→ EXERCISE DATA:
import Summits.Parity.GeneralizedHardyLittlewood.Theorems.LeeYangFibresRelativeDimOneFloatingDefs
import Summits.Parity.GeneralizedHardyLittlewood.Theorems.LeeYangFibresRelativeDimOneTypeEndgame
import HarnessLib

/-!
# Route `LeeYangFibres`, crux `RelativeDimOne` (stmt-Parity-14113), line `floating-level-core`:
# the registered stub `stub_endgameFlat` — `∀ θ, 0 < θ → θ < 1 → EndgameFlat θ`

`EndgameFlat θ` (vocabulary `LeeYangFibresRelativeDimOneFloatingDefs`) is the landed assembly step `Endgame θ`
(`LeeYangFibresRelativeDimOneTypeEndgame`, `stub_endgame`) with the FLAT type data `TypeDataFlat θ` — the conditioning
depth threshold `D₀` chosen AFTER the decay constant `C` and the accuracy `η` — in place of `TypeData θ`:
the core atom `IncidenceBandlimitedCoreDecay θ`, `TypeDataFlat θ`, `TypeRigidity` and `SingularWeightFacts` imply the
crux `RelativeDimOne` (the `Λ`-form of Green–Tao Conj. 1.4 at `d = 1`).

PROOF. A re-thread of the landed `stub_endgame` with the constants read off in the flat order. Fix `t, L, ε₀`
(w.l.o.g. `ε₀ ≤ 1`). Take the sizes `L₁ ≥ L` of `TypeDataFlat`, the threshold `D₂` of (W4), the core's decay constant
`C` at sizes `L₁`, the constant `C_w` of (W1), `κ = ε₀ / (16 C_w)`; NOW the threshold `D₁` of `TypeDataFlat` at
`(C, κ)`, and `D = max (max D₁ D₂) 1`. For `N` large and a non-degenerate `Ψ = sys a b₀` with `‖Ψ‖_N ≤ L`,
`K ⊆ [-N, N]` convex:
* if `𝔖(Ψ) = 0`, (W2) gives `0 ≤ S ≤ ε₀ N` and the claim is trivial;
* otherwise let `f` be the core's spectrum at scale `N`, `hl = hlCoeff · a ·` (type-invariant, decay `1`) and
  `e = f a − hl` (type-invariant, decay `C + 1`). The type data give `|condSum (f a) − λ| ≤ κG` (`λ = ∏_{p ≤ w} β_p`),
  (R2) for `hl` and (W4) give `|condSum hl − λ| ≤ 2κG`, so `|condSum e| ≤ 3κG`; (R1), (R2) for `e` then give
  `|F − H| ≤ 5κG ≤ 5κ C_w 𝔖 = (5/16) ε₀ 𝔖` by (W1), where `H = sfBand ⌊N^θ⌋ hl b₀`, `|𝔖 − H| ≤ ε₀/16` by the landed
  uniform Euler tail `BandlimitedProof.abs_sub_sum_squarefree_le`; finally the core clause at `(Ψ, K)` (accuracy
  `ε₀/16`) and `β_∞ ≤ 2N` (`archFactor_le_two_mul`) close `|S − β_∞ 𝔖| ≤ ε₀ (β_∞ 𝔖 + N)`
  (`EndgameProof.endgame_chain`).

References: Green–Tao, Ann. of Math. 171 (2010), Conj. 1.4 [GreenTao2010]; Gallagher, Mathematika 23 (1976) §2
[Gallagher1976].
-/

noncomputable section

open scoped BigOperators Classical
open Finset Literature.NumberTheory.Sieve
open Summit.Parity.GeneralizedHardyLittlewood.Theses.LeeYangFibres (RelativeDimOne)
open Summit.Parity.GeneralizedHardyLittlewood.Cruxes.RelativeDimOne.GallagherBackwardsSplit
open Summit.Parity.GeneralizedHardyLittlewood.Cruxes.RelativeDimOne.GallagherBackwardsSplit.BandlimitedProof
  (abs_sub_sum_squarefree_le)
open Summit.Parity.GeneralizedHardyLittlewood.Cruxes.CellParityLaw.SectionAnnihilator.SingularRatio
  (singularProduct_nonneg)
open Summit.Parity.GeneralizedHardyLittlewood.Theorems.AbsoluteUpgrade (archFactor_le_two_mul)
open Summit.Parity.GeneralizedHardyLittlewood.Theorems.LeeYangFibresRelativeDimOne (vonMangoldtSum_nonneg)
open Summit.Parity.GeneralizedHardyLittlewood.Cruxes.RelativeDimOne.TypeSplit
open Summit.Parity.GeneralizedHardyLittlewood.Cruxes.RelativeDimOne.TypeSplit.EndgameProof

namespace Summit.Parity.GeneralizedHardyLittlewood.Cruxes.RelativeDimOne.FloatingLevelCore

/-! ### The stub -/

/-- **`stub_endgameFlat`** (registered stub of the line `floating-level-core`): for every level `0 < θ < 1`, the core
with decay `IncidenceBandlimitedCoreDecay θ`, the FLAT type data `TypeDataFlat θ` (depth threshold chosen after the
decay constant and the accuracy), `TypeRigidity` and `SingularWeightFacts` together imply the crux `RelativeDimOne`.
Pure assembly, the landed `TypeSplit.stub_endgame` re-threaded: read off `L₁`, then `D₂` (W4), `C` (core at sizes
`L₁`), `C_w` (W1), `κ = ε₀/(16 C_w)`, then `D₁` (flat type data at `(C, κ)`), `D = max (max D₁ D₂) 1`; (W2) settles
`𝔖(Ψ) = 0`; otherwise with `e = f a − hlCoeff · a ·` (type-invariant, decay `C + 1`) the type data + (R2 for
`hlCoeff`) + (W4) bound `|condSum e| ≤ 3κ G_w`, (R1), (R2) give
`|sfBand (f a) b₀ − sfBand (hl a) b₀| ≤ 5κ G_w ≤ 5κ C_w 𝔖(Ψ)` (W1), the uniform Euler tail `abs_sub_sum_squarefree_le`
gives `|𝔖(Ψ) − sfBand (hl a) b₀| ≤ ε₀/16`, and the core clause at `(Ψ, K)` with `β_∞ ≤ 2N` closes
`|S − β_∞ 𝔖| ≤ ε₀ (β_∞ 𝔖 + N)`. [cite: GreenTao2010, Conj. 1.4] -/
theorem stub_endgameFlat : ∀ θ : ℝ, 0 < θ → θ < 1 → EndgameFlat θ := by
  intro θ hθ0 _ hCore hData hRig hW t L ht ε₀' hε₀'
  obtain ⟨hW1, hW2, hW4, -⟩ := hW
  -- w.l.o.g. `ε₀ ≤ 1`
  obtain ⟨ε₀, hε₀def⟩ : ∃ ε₀ : ℝ, ε₀ = min ε₀' 1 := ⟨_, rfl⟩
  have hε₀ : 0 < ε₀ := by rw [hε₀def]; exact lt_min hε₀' one_pos
  have hε₀1 : ε₀ ≤ 1 := by rw [hε₀def]; exact min_le_right _ _
  have hε₀le : ε₀ ≤ ε₀' := by rw [hε₀def]; exact min_le_left _ _
  -- the constants `L₁`, `C`, `C_w`, `κ` (flat order: the depth threshold `D₁` comes AFTER `(C, κ)`)
  obtain ⟨L₁, hLL₁, hDataF⟩ := hData t L ht
  obtain ⟨D₂, hW4'⟩ := hW4 t L θ hθ0
  obtain ⟨C, hC, hCore'⟩ := hCore t L₁ ht
  obtain ⟨Cw, hCw, hW1'⟩ := hW1 t ht
  obtain ⟨κ, hκdef⟩ : ∃ κ : ℝ, κ = ε₀ / (16 * Cw) := ⟨_, rfl⟩
  have hκ : 0 < κ := by rw [hκdef]; positivity
  have hκCw : κ * Cw = ε₀ / 16 := by
    rw [hκdef]
    field_simp
  have hC1 : 0 < C + 1 := by linarith
  have hη : 0 < ε₀ / 16 := by positivity
  -- the depth `D`
  obtain ⟨D₁, hData'⟩ := hDataF C κ hC hκ
  obtain ⟨D, hDdef⟩ : ∃ D : ℕ, D = max (max D₁ D₂) 1 := ⟨_, rfl⟩
  have hD1 : 1 ≤ D := by omega
  have hDD₁ : D₁ ≤ D := by omega
  have hDD₂ : D₂ ≤ D := by omega
  -- the thresholds
  obtain ⟨N₁, hR⟩ := hRig t L D (C + 1) κ ht hD1 hC1 hκ
  obtain ⟨N₁', hR'⟩ := hRig t L D 1 κ ht hD1 one_pos hκ
  obtain ⟨ε₁, hε₁, N₂, hD'⟩ := hData' D hDD₁
  obtain ⟨N₃, hW4''⟩ := hW4' D hDD₂ κ hκ
  obtain ⟨N₄, hW2'⟩ := hW2 t L ht ε₀ hε₀
  obtain ⟨N₅, hSSB⟩ := abs_sub_sum_squarefree_le t L hθ0 hη
  have hε' : 0 < min ε₁ (ε₀ / 16) := lt_min hε₁ hη
  obtain ⟨N₆, hCore''⟩ := hCore' (min ε₁ (ε₀ / 16)) hε'
  refine ⟨max 1 (max N₁ (max N₁' (max N₂ (max N₃ (max N₄ (max N₅ N₆)))))),
    fun N hN Ψ hΨ hL K hK hKN => ?_⟩
  simp only [max_le_iff] at hN
  obtain ⟨hN1, hNN₁, hNN₁', hNN₂, hNN₃, hNN₄, hNN₅, hNN₆⟩ := hN
  -- `Ψ = sys a b₀`
  obtain ⟨a, b₀, rfl⟩ : ∃ a b₀, Ψ = sys a b₀ := ⟨coeffs Ψ, consts Ψ, (sys_coeffs_consts Ψ).symm⟩
  have hN0 : (0 : ℝ) ≤ N := Nat.cast_nonneg N
  have hA0 : 0 ≤ archFactor (sys a b₀) K := ENNReal.toReal_nonneg
  have hA2 : archFactor (sys a b₀) K ≤ 2 * (N : ℝ) := archFactor_le_two_mul _ hKN
  have hS0 : 0 ≤ singularProduct (sys a b₀) := singularProduct_nonneg hΨ
  have hSv0 : 0 ≤ vonMangoldtSum (sys a b₀) K N := vonMangoldtSum_nonneg _ K N
  have htarget0 : 0 ≤ archFactor (sys a b₀) K * singularProduct (sys a b₀) + N := by positivity
  rcases eq_or_ne (singularProduct (sys a b₀)) 0 with h𝔖 | h𝔖
  · -- local obstruction: (W2) and `S ≥ 0`
    have hobs := hW2' N hNN₄ (sys a b₀) hΨ hL h𝔖 K hKN
    rw [h𝔖, mul_zero, sub_zero, zero_add, abs_of_nonneg hSv0]
    exact hobs.trans (mul_le_mul_of_nonneg_right hε₀le hN0)
  -- the main case `𝔖(Ψ) > 0`: sizes of `a`, `b₀`, and the core's spectrum `f` at scale `N`
  obtain ⟨ha, hb⟩ := coeff_bounds hN1 hΨ hL
  obtain ⟨f, hInv, hDec, hApprox⟩ := hCore'' N hNN₆
  -- (TypeDataFlat) for `f a`
  have h1 : |condSum (level θ N) (wlev D N) a b₀ (f a) - singularProductPartial (sys a b₀) (wlev D N)|
      ≤ κ * gscale (wlev D N) a b₀ :=
    hD' N hNN₂ f hInv hDec (coreApprox_mono (min_le_left _ _) hApprox) a b₀ ha hb hΨ
  -- (R2) for the explicit spectrum `hl`
  have h2 : |condSum (level θ N) (wlev D N) a b₀ (fun q b => hlCoeff q a b)
        - smoothBand (level θ N) (wlev D N) (fun q b => hlCoeff q a b) b₀| ≤ κ * gscale (wlev D N) a b₀ :=
    (hR' N hNN₁' (level θ N) a ha _ (typeInvariant_hl a) (hasDecay_hl a) b₀ hb hΨ).2.1
  -- (W4)
  have h3 : |smoothBand (level θ N) (wlev D N) (fun q b => hlCoeff q a b) b₀
        - singularProductPartial (sys a b₀) (wlev D N)| ≤ κ := hW4'' N hNN₃ a b₀ ha
  -- (R1), (R2) for `e = f a - hl` (type-invariant, decay `C + 1`), with `sfBand`, `condSum` expanded linearly
  have hRe := hR N hNN₁ (level θ N) a ha _ (typeInvariant_sub (hInv a) (typeInvariant_hl a))
    (hasDecay_sub (hDec a) (hasDecay_hl a)) b₀ hb hΨ
  have h4 : |sfBand (level θ N) (f a) b₀ - sfBand (level θ N) (fun q b => hlCoeff q a b) b₀
        - smoothBand (level θ N) (wlev D N) (fun q b => f a q b - hlCoeff q a b) b₀|
      ≤ κ * gscale (wlev D N) a b₀ := by
    have := hRe.1
    rwa [sfBand_sub] at this
  have h5 : |condSum (level θ N) (wlev D N) a b₀ (f a) - condSum (level θ N) (wlev D N) a b₀ (fun q b => hlCoeff q a b)
        - smoothBand (level θ N) (wlev D N) (fun q b => f a q b - hlCoeff q a b) b₀|
      ≤ κ * gscale (wlev D N) a b₀ := by
    have := hRe.2.1
    rwa [condSum_sub] at this
  -- (W1): `κ G ≤ κ C_w 𝔖 = (ε₀/16) 𝔖`, and `κ ≤ κ G`
  have hG1 := one_le_gscale (wlev D N) a b₀
  have hGW : gscale (wlev D N) a b₀ ≤ Cw * singularProduct (sys a b₀) := hW1' (wlev D N) a b₀ hΨ h𝔖
  have hκG : κ * gscale (wlev D N) a b₀ ≤ ε₀ / 16 * singularProduct (sys a b₀) := by
    calc κ * gscale (wlev D N) a b₀ ≤ κ * (Cw * singularProduct (sys a b₀)) :=
          mul_le_mul_of_nonneg_left hGW hκ.le
      _ = (κ * Cw) * singularProduct (sys a b₀) := by ring
      _ = ε₀ / 16 * singularProduct (sys a b₀) := by rw [hκCw]
  have hκ1 : κ ≤ κ * gscale (wlev D N) a b₀ := le_mul_of_one_le_right hκ.le hG1
  -- hence `|F - H| ≤ 5 κ G ≤ 5 (ε₀/16) 𝔖`
  have hFH : |sfBand (level θ N) (f a) b₀ - sfBand (level θ N) (fun q b => hlCoeff q a b) b₀|
      ≤ 5 * (ε₀ / 16) * singularProduct (sys a b₀) := by
    rw [abs_le] at h1 h2 h3 h4 h5 ⊢
    obtain ⟨h1l, h1r⟩ := h1
    obtain ⟨h2l, h2r⟩ := h2
    obtain ⟨h3l, h3r⟩ := h3
    obtain ⟨h4l, h4r⟩ := h4
    obtain ⟨h5l, h5r⟩ := h5
    constructor <;> linarith
  -- the uniform Euler tail: `|𝔖 - H| ≤ ε₀/16`
  have h6 : |singularProduct (sys a b₀) - sfBand (level θ N) (fun q b => hlCoeff q a b) b₀| ≤ ε₀ / 16 :=
    (hSSB N hNN₅ (sys a b₀) hΨ hL).2
  -- the core clause at `(Ψ, K)` with accuracy `ε₀/16`
  have hL₁ : affLinSize (sys a b₀) N ≤ L₁ := hL.trans (by exact_mod_cast hLL₁)
  have h7 := hApprox (sys a b₀) hΨ hL₁ K hK hKN
  rw [coeffs_sys, consts_sys] at h7
  have h7' : |vonMangoldtSum (sys a b₀) K N - archFactor (sys a b₀) K * sfBand (level θ N) (f a) b₀|
      ≤ ε₀ / 16 * (archFactor (sys a b₀) K * |sfBand (level θ N) (f a) b₀| + N) :=
    h7.trans (mul_le_mul_of_nonneg_right (min_le_right _ _) (by positivity))
  have hη16 : ε₀ / 16 ≤ 1 / 16 := by linarith [hε₀1]
  -- the chain
  calc |vonMangoldtSum (sys a b₀) K N - archFactor (sys a b₀) K * singularProduct (sys a b₀)|
      ≤ 16 * (ε₀ / 16) * (archFactor (sys a b₀) K * singularProduct (sys a b₀) + N) :=
        endgame_chain hA0 hA2 hS0 hN0 hη.le hη16 h7' hFH h6
    _ = ε₀ * (archFactor (sys a b₀) K * singularProduct (sys a b₀) + N) := by ring
    _ ≤ ε₀' * (archFactor (sys a b₀) K * singularProduct (sys a b₀) + N) :=
        mul_le_mul_of_nonneg_right hε₀le htarget0

end Summit.Parity.GeneralizedHardyLittlewood.Cruxes.RelativeDimOne.FloatingLevelCore

end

→ TRY IT: Quote exactly the lines running from the start of the listing above through the line where "# the registered" is found, and output no other lines.

→ RESPONSE AREA:
import Summits.Parity.GeneralizedHardyLittlewood.Theorems.LeeYangFibresRelativeDimOneFloatingDefs
import Summits.Parity.GeneralizedHardyLittlewood.Theorems.LeeYangFibresRelativeDimOneTypeEndgame
import HarnessLib

/-!
# Route `LeeYangFibres`, crux `RelativeDimOne` (stmt-Parity-14113), line `floating-level-core`:
# the registered stub `stub_endgameFlat` — `∀ θ, 0 < θ → θ < 1 → EndgameFlat θ`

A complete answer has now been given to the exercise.